10:15.976956] C [rpc-clnt-ping.c:165:rpc_clnt_ping_timer_expired] 0-data-01-client-0: server 10.234.240.57:49153
has not responded in the last 60 seconds, disconnecting.
red-ack   Dec 22 21:09:30: Program: var-opt-hosting-shared-volumes-d [2015-12-22 20, Facility: daemon, Level:
crit
09:30.414887] C [rpc-clnt-ping.c:165:rpc_clnt_ping_timer_expired] 0-data-01-client-0: server 10.234.240.57:49153
has not responded in the last 60 seconds, disconnecting.
09:30.414887] C [rpc-clnt-ping.c:165:rpc_clnt_ping_timer_expired] 0-data-01-client-0: server 10.234.240.57:49153
has not responded in the last 60 seconds, disconnecting.

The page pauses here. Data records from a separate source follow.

import Literature.RepresentationTheory.HeisenbergGroup.LeraySectionStabiliserAgreement
import HarnessLib

/-!
# The unipotent value of a Leray section in a Gram model: `r(n(c)) = unipOpPi (c ·)`

Topic `RepresentationTheory/HeisenbergGroup`; namespace `Literature.RepresentationTheory.HeisenbergGroup`. KERNEL
mathematics only (theorems; no definition, no named fact, no `axiom`, no `sorry`). The UNIPOTENT twin of ★
`LeraySectionStabiliserAgreement` §3 (`leraySection_apply_transportSp_levi`, the Levi value).

Let `F` be a non-archimedean local field of characteristic `0`, `ψ` continuous non-trivial, `ρ_T = schrodingerSB β_T ψ` the
Schrödinger model of a Gram duality `β_T(x, y) = ⟨x, T y⟩` (`det T` a unit) on `𝒮(F^ι)`, and `r` THE normalised section of
implementers whose multiplier is the Leray cocycle `c^{ψ(½·)}_{ℓ_Y}` of `ℓ_Y = 0 ⊕ F^ι` ([Rangarao1993] Thm 4.1). For `c ∈ M_ι(F)`
symmetric let `n(c) := transportSp T (low c)` be the transported Siegel unipotent (`low c = [[1, 0], [c, 1]]` in Mathlib's matrix
symplectic group; under the transport `(x, y) ↦ (x, T y)` it is weil-1's `(x, y) ↦ (x, y + T⁻¹ c x)`, ★ `transportSp_low`).

* §1 `n(c)` fixes `ℓ_Y` (`map_transportSp_low_prod_bot_top`) and acts on it as the identity, so `det (n(c)|_{ℓ_Y}) = 1`
  (`det_restrict_transportSp_low`); the second-degree function of `n(c)` in the Gram model is Rao's `½⟨x, c x⟩`
  (`half_toLinearMap₂'_lowLin_eq_halfForm`), so the tree's `unipOpPi hl (c ·)` — multiplication by `ψ(-½⟨x, c x⟩)` — implements
  `n(c)` in `ρ_T` (`implements_transportSp_low_unipOpPi`, ★ `unipotent_mem_MpPsi`).
* §2 **`r(n(c)) = unipOpPi hl (c ·)`** (`leraySection_apply_transportSp_low`): both operators implement `n(c)`, so they differ by a
  scalar (`ImplementerUniqueUpToScalar`), which is `1` by the value at the origin `(r(n(c))Φ)(0) = |det(n(c)|_{ℓ_Y})|^{1/2} Φ(0) = Φ(0)`
  (★ `apply_zero_conj_eq_gram`) against `(unipOpPi … Φ)(0) = ψ(0) Φ(0) = Φ(0)`.

Written for the soft road (π3) of the Hodge-CM cell `hodgecm-mathlib` (line LD2, brick (J1a) «unipotent operator twin»; consumer: the
`Δ`-functional model junction of [Kudla1994, Thm 3.1]'s splitting, sequel `GelbartRogawski1991/LocalDoubledLeraySectionSiegelUnipotent`);
nothing here is specific to unitary groups. HC_CM is proved only modulo the printed citations (2 remaining named inputs hLiu418,
h413) until rung 0 closes; count-neutral.

## References
* R. Ranga Rao, *On some explicit formulas in the theory of Weil representation*, Pacific J. Math. 157 (1993) 335–371: Lemma 3.2
  (3.8) p. 351, Thm 3.5 p. 355, Thm 4.1 p. 358 [Rangarao1993].
* C. Mœglin, M.-F. Vignéras, J.-L. Waldspurger, *Correspondances de Howe sur un corps p-adique*, LNM 1291 (1987), Chap. 2 II.2, II.6
  [MoeglinVignerasWaldspurger1987].
* A. Weil, *Sur certains groupes d'opérateurs unitaires*, Acta Math. 111 (1964), n° 6 p. 151, n° 13 p. 160 [Weil1964].
-/

set_option autoImplicit false

noncomputable section

namespace Literature.RepresentationTheory.HeisenbergGroup

open _root_.MeasureTheory Matrix
open Literature.GroupTheory Literature.NumberTheory.Automorphic
open Literature.NumberTheory.GaloisRepresentations.IsNonarchimedeanLocalField
open Literature.NumberTheory.Weil1964 Literature.LinearAlgebra.QuadraticForm
open SymplecticMatrix

section Gram

variable {F : Type*} [Field F] [ValuativeRel F] [TopologicalSpace F] [IsNonarchimedeanLocalField F] [CharZero F]
  {ι : Type*} [Fintype ι] [DecidableEq ι] [Invertible (2 : F)] (T : Matrix ι ι F) (hT : IsUnit T.det)
  {ψ : AddChar F Circle} (hl : IsLocallyConstant (⇑ψ : F → Circle))
  (hbT : ∀ y : ι → F, Continuous fun u : ι → F => Matrix.toLinearMap₂' F T u y)
  [MeasurableSpace F] [BorelSpace F] (μ : Measure F) [μ.IsAddHaarMeasure]

/-! ## §1 `n(c)` fixes `ℓ_Y`, acts trivially on it, and is implemented by `unipOpPi (c ·)` -/

omit [ValuativeRel F] [TopologicalSpace F] [IsNonarchimedeanLocalField F] [CharZero F] [MeasurableSpace F] [BorelSpace F] in
/-- `n(c) = transportSp T (low c)` fixes `ℓ_Y = 0 ⊕ F^ι`. [cite: Rangarao1993, §2.2, p. 338; Weil1964, n° 7, p. 152] -/
theorem map_transportSp_low_prod_bot_top (c : Matrix ι ι F) (hc : c.IsSymm) :
    Submodule.map (((transportSp T hT (low c hc) : symplecticGroup (polar (Matrix.toLinearMap₂' F T))) :
        ((ι → F) × (ι → F)) ≃ₗ[F] ((ι → F) × (ι → F))) : ((ι → F) × (ι → F)) →ₗ[F] ((ι → F) × (ι → F)))
      (Submodule.prod (⊥ : Submodule F (ι → F)) (⊤ : Submodule F (ι → F))) =
      Submodule.prod (⊥ : Submodule F (ι → F)) (⊤ : Submodule F (ι → F)) :=
  map_prod_bot_top_eq_of _ fun v => by rw [transportSp_low T hT c hc, coe_unipotentSp, unipotentσ_apply]

omit [ValuativeRel F] [TopologicalSpace F] [IsNonarchimedeanLocalField F] [CharZero F] [MeasurableSpace F] [BorelSpace F] in
/-- **`det (n(c)|_{ℓ_Y}) = 1`**: the unipotent `(x, y) ↦ (x, y + T⁻¹ c x)` is the identity on `ℓ_Y = {x = 0}`.
[cite: Rangarao1993, Lemma 3.2 (1), p. 351] -/
theorem det_restrict_transportSp_low (c : Matrix ι ι F) (hc : c.IsSymm)
    (hg : Submodule.map (((transportSp T hT (low c hc) : symplecticGroup (polar (Matrix.toLinearMap₂' F T))) :
        ((ι → F) × (ι → F)) ≃ₗ[F] ((ι → F) × (ι → F))) : ((ι → F) × (ι → F)) →ₗ[F] ((ι → F) × (ι → F)))
      (Submodule.prod (⊥ : Submodule F (ι → F)) (⊤ : Submodule F (ι → F))) =
      Submodule.prod (⊥ : Submodule F (ι → F)) (⊤ : Submodule F (ι → F))) :
    LinearMap.det
      ((((transportSp T hT (low c hc) : symplecticGroup (polar (Matrix.toLinearMap₂' F T))) :
        ((ι → F) × (ι → F)) ≃ₗ[F] ((ι → F) × (ι → F))) : ((ι → F) × (ι → F)) →ₗ[F] ((ι → F) × (ι → F))).restrict
        (p := Submodule.prod (⊥ : Submodule F (ι → F)) (⊤ : Submodule F (ι → F)))
        (q := Submodule.prod (⊥ : Submodule F (ι → F)) (⊤ : Submodule F (ι → F)))
        fun _ hx => hg.le (Submodule.mem_map_of_mem hx)) = 1 := by
  have hid : ((((transportSp T hT (low c hc) : symplecticGroup (polar (Matrix.toLinearMap₂' F T))) :
        ((ι → F) × (ι → F)) ≃ₗ[F] ((ι → F) × (ι → F))) : ((ι → F) × (ι → F)) →ₗ[F] ((ι → F) × (ι → F))).restrict
        (p := Submodule.prod (⊥ : Submodule F (ι → F)) (⊤ : Submodule F (ι → F)))
        (q := Submodule.prod (⊥ : Submodule F (ι → F)) (⊤ : Submodule F (ι → F)))
        fun _ hx => hg.le (Submodule.mem_map_of_mem hx)) = LinearMap.id := by
    apply LinearMap.ext
    intro p
    apply Subtype.ext
    have hp : (p : ((ι → F) × (ι → F))).1 = 0 := (mem_prod_bot_top_iff _).1 p.2
    rw [LinearMap.coe_restrict_apply, LinearMap.id_apply]
    change ((transportSp T hT (low c hc) : symplecticGroup (polar (Matrix.toLinearMap₂' F T))) :
      ((ι → F) × (ι → F)) ≃ₗ[F] ((ι → F) × (ι → F))) (p : ((ι → F) × (ι → F))) = (p : ((ι → F) × (ι → F)))
    rw [transportSp_low T hT c hc, coe_unipotentSp, unipotentσ_apply, hp, map_zero, add_zero]
    exact Prod.ext hp.symm rfl
  rw [hid, LinearMap.det_id]

omit [ValuativeRel F] [TopologicalSpace F] [IsNonarchimedeanLocalField F] [CharZero F] [MeasurableSpace F] [BorelSpace F] in
include hT in
/-- the second-degree function of `n(c)` in the Gram model is Rao's `½⟨x, c x⟩`: `½ β_T(x, T⁻¹ c x) = halfForm (c ·) x`.
[cite: Rangarao1993, Lemma 3.2 (3.8), p. 351] -/
theorem half_toLinearMap₂'_lowLin_eq_halfForm (c : Matrix ι ι F) :
    (fun x : ι → F => ⅟(2 : F) * Matrix.toLinearMap₂' F T x (lowLin T c x)) = halfForm (Matrix.mulVecLin c) := by
  funext x
  rw [halfForm, Matrix.toLinearMap₂'_apply', lowLin_apply, Matrix.mulVec_mulVec, Matrix.mul_nonsing_inv_cancel_left T _ hT,
    dotProductBilin_apply_apply, Matrix.mulVecLin_apply]

omit [CharZero F] [MeasurableSpace F] [BorelSpace F] in
/-- **`unipOpPi hl (c ·)` implements `n(c) = transportSp T (low c)` in the Gram model `ρ_T`** (★ `unipotent_mem_MpPsi` at the
weil-1 unipotent `(x, y) ↦ (x, y + T⁻¹ c x)`, whose second-degree function is `½⟨x, c x⟩`).
[cite: MoeglinVignerasWaldspurger1987, Chap. 2 II.6; Rangarao1993, Lemma 3.2 (3.8), p. 351] -/
theorem implements_transportSp_low_unipOpPi (c : Matrix ι ι F) (hc : c.IsSymm) :
    Implements (schrodingerSB (Matrix.toLinearMap₂' F T) ψ hl hbT) (ofSymplectic _ (transportSp T hT (low c hc)))
      (unipOpPi hl (Matrix.mulVecLin c)) := by
  have hq : Continuous fun x : ι → F => ⅟(2 : F) * Matrix.toLinearMap₂' F T x (lowLin T c x) := by
    rw [half_toLinearMap₂'_lowLin_eq_halfForm T hT c]
    exact continuous_halfForm _
  have h := (mem_MpPsi (schrodingerSB (Matrix.toLinearMap₂' F T) ψ hl hbT) _).1
    (unipotent_mem_MpPsi (Matrix.toLinearMap₂' F T) ψ hl hbT (lowLin T c) (lowLin_symm T hT c hc) hq)
  have e : ∀ {q : (ι → F) → F} (hq' : Continuous q), q = halfForm (Matrix.mulVecLin c) →
      unipotentEquivSB ψ hl q hq' = unipOpPi hl (Matrix.mulVecLin c) := by
    rintro q hq' rfl
    rfl
  rw [transportSp_low T hT c hc, ← e hq (half_toLinearMap₂'_lowLin_eq_halfForm T hT c)]
  exact h

/-! ## §2 The unipotent value of a Leray section in a Gram model -/

/-- **THE UNIPOTENT VALUE OF A LERAY SECTION IN A GRAM MODEL.** For `ρ_T = schrodingerSB β_T ψ` (`det T` a unit) and `r` THE
normalised section of implementers whose multiplier is the Leray cocycle `c^{ψ(½·)}_{ℓ_Y}` of `ℓ_Y = 0 ⊕ F^ι`, the value on the transported
Siegel unipotent `n(c) = transportSp T (low c)` (`c` symmetric) is the tree's unipotent operator: `r(n(c)) = unipOpPi hl (c ·)`, i.e.
`(r(n(c)) Φ)(x) = ψ(-½⟨x, c x⟩) Φ(x)` — both implement `n(c)`, so they differ by a scalar, which is `1` by the value at the origin
`(r(n(c)) Φ)(0) = |det(n(c)|_{ℓ_Y})|^{1/2} Φ(0) = Φ(0)`.
[cite: Rangarao1993, Lemma 3.2 (3.8), p. 351, Thm 3.5 (3), p. 355, Thm 4.1, p. 358; MoeglinVignerasWaldspurger1987, Chap. 2 II.6] -/
theorem leraySection_apply_transportSp_low (hψ : ψ.IsContinuousNontrivial)
    (hU : ImplementerUniqueUpToScalar (schrodingerSB (Matrix.toLinearMap₂' F T) ψ hl hbT))
    (r : ImplementerSection (schrodingerSB (Matrix.toLinearMap₂' F T) ψ hl hbT))
    (hY : LinearMap.BilinForm.orthogonal (alt (polar (Matrix.toLinearMap₂' F T)))
      (Submodule.prod (⊥ : Submodule F (ι → F)) (⊤ : Submodule F (ι → F))) =
      Submodule.prod (⊥ : Submodule F (ι → F)) (⊤ : Submodule F (ι → F)))
    (hr : r.cocycle hU = lerayCentralCocycle μ (isContinuousNontrivial_mulShift_half hψ) (isAlt_alt_polar_gram T)
      (nondegenerate_alt_polar_gram T hT) hY)
    (c : Matrix ι ι F) (hc : c.IsSymm) : r (transportSp T hT (low c hc)) = unipOpPi hl (Matrix.mulVecLin c) := by
  -- the two implementers of `n(c)` differ by a scalar `s`
  obtain ⟨s, hs⟩ := hU _ (unipOpPi hl (Matrix.mulVecLin c)) (r (transportSp T hT (low c hc)))
    (implements_transportSp_low_unipOpPi T hT hl hbT c hc) (r.implements _)
  -- a test function with `Φ₀(0) = 1`
  set Φ₀ : SchwartzBruhat (ι → F) :=
    ⟨(piPrimePowBall F ι 0).indicator fun _ => (1 : ℂ), indicator_piPrimePowBall_mem_schwartzBruhat 0 1⟩ with hΦ₀_def
  have hΦ₀ : (Φ₀ : (ι → F) → ℂ) 0 = 1 := by
    rw [hΦ₀_def]
    exact Set.indicator_of_mem (zero_mem_piPrimePowBall (F := F) (ι := ι) 0) (fun _ => (1 : ℂ))
  -- value at the origin: `s · ψ(0) · 1 = |det (n(c)|_{ℓ_Y})|^{1/2} · 1 = 1`
  have hg := map_transportSp_low_prod_bot_top T hT c hc
  have h1 : Submodule.map ((((1 : symplecticGroup (polar (Matrix.toLinearMap₂' F T))) :
      symplecticGroup (polar (Matrix.toLinearMap₂' F T))) : ((ι → F) × (ι → F)) ≃ₗ[F] ((ι → F) × (ι → F))) :
        ((ι → F) × (ι → F)) →ₗ[F] ((ι → F) × (ι → F)))
      (Submodule.prod (⊥ : Submodule F (ι → F)) (⊤ : Submodule F (ι → F))) =
      Submodule.prod (⊥ : Submodule F (ι → F)) (⊤ : Submodule F (ι → F)) := by
    rw [OneMemClass.coe_one, LinearEquiv.coe_toLinearMap_one, Submodule.map_id]
  have key := apply_zero_conj_eq_gram T hT hl hbT μ hψ hU r hY hr 1 h1 (transportSp T hT (low c hc)) hg Φ₀
  rw [r.map_one, inv_one, mul_one, one_mul, hs Φ₀, Submodule.coe_smul, Pi.smul_apply, smul_eq_mul,
    coe_unipOpPi_apply, hΦ₀, mul_one, det_restrict_transportSp_low T hT c hc hg, map_one, NNReal.coe_one, Real.sqrt_one,
    Complex.ofReal_one, one_mul] at key
  -- `ψ(-½⟨0, c 0⟩) = ψ 0 = 1`
  have hψ0 : ((ψ (-halfForm (Matrix.mulVecLin c) 0) : Circle) : ℂ) = 1 := by
    simp only [halfForm, map_zero, mul_zero, neg_zero, AddChar.map_zero_eq_one, Circle.coe_one]
  rw [hψ0, mul_one] at key
  have hs1 : (s : ℂ) = 1 := key
  refine LinearEquiv.ext fun f => ?_
  rw [hs f, hs1, one_smul]

end Gram

end Literature.RepresentationTheory.HeisenbergGroup

end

==== Volume Heal info output:
....
<gfid:e2d18ab9-a607-499d-babf-8fdaa90dd0bb> 
<gfid:199ba193-0788-4e3b-8951-26f0841c7e45> 
<gfid:77e2401a-2b98-4713-99b3-444bff26a222> 
<gfid:aa47948d-cd91-4d70-941d-21342d4acf06> 
<gfid:ef1f3a4f-6c7b-4741-a846-e8e78174369a> 
<gfid:38856f67-d776-4000-ab42-e548a0ab5f09> 
<gfid:7aa8f688-a53b-4962-81da-ffe5c45ac025> 
<gfid:b9d4bef4-bdee-45dc-bac5-85fdb45f6f41> 
<gfid:ba930fd2-3f46-4c32-99f4-6b6f344b649b> 
<gfid:4d6b8109-cf72-4837-bc48-45158785227a> 
<gfid:62025fc2-e011-4ce0-a3bb-2815bceaaac4> 
Number of entries: 853

Could you please advise.

Thanks.

Comment 22 Atin Mukherjee 2015-12-23 09:49:24 UTC

Is the crash from glusterd or brick process?

Comment 23 florian.leduc 2015-12-23 10:26:33 UTC

Hello Atin,

I'd say the brick process but I have the feeling that ping-timeout set to 0 may be related to those crashes/timeouts.

What do you suggest ? keep feeding this thread or opening a new one ?

Comment 24 Atin Mukherjee 2015-12-23 11:28:41 UTC

(In reply to florian.leduc from comment #23)
> Hello Atin,
> 
> I'd say the brick process but I have the feeling that ping-timeout set to 0
> may be related to those crashes/timeouts.
I don't think ping timeout will contribute to it.
> 
> What do you suggest ? keep feeding this thread or opening a new one ?
I highly recommend of opening a new bug for this as otherwise it will be misleading since this bug talks about a crash in glusterd process.

Comment 25 Atin Mukherjee 2016-06-22 05:06:53 UTC

Since I've not received any further details around this bug, I am closing it right now, feel free to reopen if the issue persists.